== Segment start ==

/-!
# `Balaban1983to89.B9SectCDiffCutModelToy17` — THE FULL PROPAGATORS OF THE TWO SEQUENCES DIFFER: `G_v,toy ≠ Gtoy`
# (the `G`-level honesty item left open by Toy15/Toy16; purely algebraic) — TOY, OURS

CITATION HEADER (LEAF RULE: no quotation in this file; pointers BY NAME only).  The published setting is the one
quoted verbatim in the headers of `…B9SectCDiffEstimate` / `…B9SectCDiffExpansion` / `…B9SectCDiffCutModel`
(Balaban, *Commun. Math. Phys.* **99** (1985) 389–434, §C, (3.97)–(3.102)); this file adds nothing from print.
Tree inputs, by name: `B9SectCDiffCutModelToy4.{ι, ι_eq, Sh_apply, Dfw, Dbw, Dbw_eq_transpose, sstep, h4, h4_eq}`,
`B9SectCDiffCutModelToy.{ramp_eq_of_mem, Qp}`, `B9SectCDiffCutModelToy2.Qpt`, `B9SectCDiffCutModelToy5.{Gr,
Gr_nonneg, Hm, Hm_mul_Gr}`, `B9SectCDiffCutModelToy6.E2`, `B9SectCDiffCutModelToy7.isUnit_E2_num`,
`B9SectCDiffCutModelToy8.{Lam, Gtoy, Gtoy_mul_eq_one_num, E2inv_hC_shape}`, `B9SectCDiffCutModelToy10.muB_pos`,
`B9SectCDiffCutModelToy11.{Hv, Gv, Hv_mul_Gv, Ev, Gtoyv, Gtoyv_mul_eq_one_num, isUnit_Ev_num, ha20_of, haB_of}`,
`B9SectCDiffCutModelToy12.{Dfw_apply_self, hBnat_of}`, `B9SectCDiffCutModelToy15.{Xhv, Xsh, vsh, vsh_nonneg,
vsh_le, vsh_eq_zero_of_h4_ne_zero, vsh_base_ne_zero, Xsh_G'₂_ne_G'₁, Xsh_A'₂_ne_A'₁}`,
`B9SectCDiffCutModelToy16.{Gr_pos, Xsh_Ev_lt_E2}`; Mathlib's `Matrix.det_of_upperTriangular`,
`Matrix.det_reindex_self`, `finProdFinEquiv`, `mul_eq_one_comm`, `Matrix.inv_inj`.

WHAT THIS MODULE DOES (census `SectC-inst-census.md` note N21b (2) — the `G`-LEVEL honesty item; TOY).  Toy15's
datum `Xhv` carries two FULL propagators, the Woodbury forms `G₁ = Gtoy = G₀ + G₀·(∂G′Q′*)·M_C⁻¹·(Q′G′∂*)·G₀` and
`G₂ = G_v,toy` (the same with `G_v`, `E_v`, `M_C,v`); they contain the differences `∂`, `∂*`, have entries of
both signs, and no order relation between them is available (Toy16's header, caveat (1)).  This file proves
that they are nevertheless DIFFERENT, by algebra alone:
* §1 **`∂ = S − 1` IS INVERTIBLE**: reindexed along the linear index `ι` (`finProdFinEquiv`) it is upper
  triangular with diagonal `−1`, so `det ∂ = (−1)^(n·B)` (`det_Dfw`), `det ∂* = (−1)^(n·B)` (`det_Dbw`); left
  cancellation of `∂` and right cancellation of `∂*` (`Dfw_left_cancel`, `Dbw_right_cancel`).
* §2 **TWO RIGHT INVERSES OF ONE MATRIX COINCIDE** (`op_eq_of_mul_eq_one`, Dedekind-finiteness of square
  matrices); the entries of `Q′*·Y` (`Qpt_mul_apply`: constant on blocks) and `(G′Q′*)(x, block of x) > 0`
  (`GrQpt_pos`, from Toy16's `Gr_pos`).
* §3 **`G_v,toy ≠ Gtoy`** (`Gtoyv_ne_Gtoy`) whenever ONE block contains a site `x₀` with `v(x₀) ≠ 0` and a site
  `x₁` with `v(x₁) = 0` (`2²⁴ ≤ a`, `2a ≤ B`, `0 ≤ v ≤ 3(a/B)²`).  PROOF: if `G_v,toy = Gtoy` then the two
  `hG`-identities `Gtoy·K₁ = 1` (`Gtoy_mul_eq_one_num`) and `G_v,toy·K₂ = 1` (`Gtoyv_mul_eq_one_num`) give
  `K₁ = K₂`, i.e. `∂(1 − Π₁)∂* = ∂(1 − Π₂)∂*` with `Π₁ = G′Q′*E₂⁻¹Q′G′`, `Π₂ = G_vQ′*E_v⁻¹Q′G_v`; cancelling
  `∂`, `∂*`: `Π₁ = Π₂`.  `Π₁` fixes `G′Q′*` (`E₂⁻¹·Q′G′G′Q′* = 1`, Toy8's `E2inv_hC_shape`), hence so does
  `Π₂`; multiplying `Π₂·G′Q′* = G′Q′*` on the left by `H_v = H + diag v` (`H_vG_v = 1`, `HG′ = 1`) gives
  `Q′* + diag(v)·G′Q′* = Q′*·Y` for a coarse matrix `Y`: the columns of `diag(v)·G′Q′*` are CONSTANT ON BLOCKS.
  Reading the column of the block of `x₀` at the sites `x₀`, `x₁`: `v(x₀)·(G′Q′*)(x₀, ·) = v(x₁)·(G′Q′*)(x₁, ·)
  = 0`, contradicting `v(x₀) ≠ 0` and `(G′Q′*)(x₀, block x₀) > 0`.
* §4 **FOR TOY15's SHADOW DATUM `Xsh`**: the sites `x₀ = (I₀, 0)` (`vsh = 3(a/B)² ≠ 0`, Toy15) and `x₁ = (I₀, 1)`
  (`vsh = 0` because `h₄(x₁) = f(1/(M·B)) > 0`: `sstep_pos`, `h4_base_succ_pos`; needs `B ≥ 2`, automatic) lie
  in block `I₀`, so **`G₂ ≠ G₁`** (`Xsh_G₂_ne_G₁`); also `C₂ = E_v⁻¹ ≠ E₂⁻¹ = C₁` (`Xsh_C₂_ne_C₁`, from Toy16's
  `Xsh_Ev_lt_E2`).  SUMMARY `Xsh_all_slots_differ`: the two operator sequences of the shadow datum differ in
  EVERY primary slot — `G′₂ ≠ G′₁`, `A′₂ ≠ A′₁`, `C₂ ≠ C₁`, `G₂ ≠ G₁`.

HONEST CAVEATS.  (1) The COMPRESSED quantities are still not separated: `T₂ ≠ T₁` (`T = Q·G·Q*`, a block
average) and the headline defect `𝔇(T) ≠ 0` of Toy15 do NOT follow from `G₂ ≠ G₁` and are NOT certified here or
anywhere; there is no order structure to force them (differences of orthogonal projections are indefinite), so a
certificate would have to be an explicit computation.  (2) Qualitative (`≠`) only.  (3) TOY: `d = 1`, one
renormalisation level — NOT summit progress.  Every declaration carries a docstring + `[folklore]` tag; no
`sorry`; no `instance`; no `HarnessLib` fact; standard axioms only.  v1.1 (docstring-only, XREAD verdict of v1: DOCFIX D1 +
INFO I1): header pointers `Qp` re-addressed to `B9SectCDiffCutModelToy` (it is not a `…Toy2` name), `Toy4.h4` and `Toy5.Hm`
added to the pointer list; declarations and proofs byte-identical to v1.
-/

namespace Literature.MathematicalPhysics.QuantumFieldTheory.Balaban1983to89.B9SectCDiffCutModelToy17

== Segment end ==

● Exercise details
Please give an exact copy of the entries above, from the line with "quoted verbatim in" down to the line with "(Balaban, *Commun. Math.", inclusive, and nothing else.

● Answer box
quoted verbatim in the headers of `…B9SectCDiffEstimate` / `…B9SectCDiffExpansion` / `…B9SectCDiffCutModel`
(Balaban, *Commun. Math. Phys.* **99** (1985) 389–434, §C, (3.97)–(3.102)); this file adds nothing from print.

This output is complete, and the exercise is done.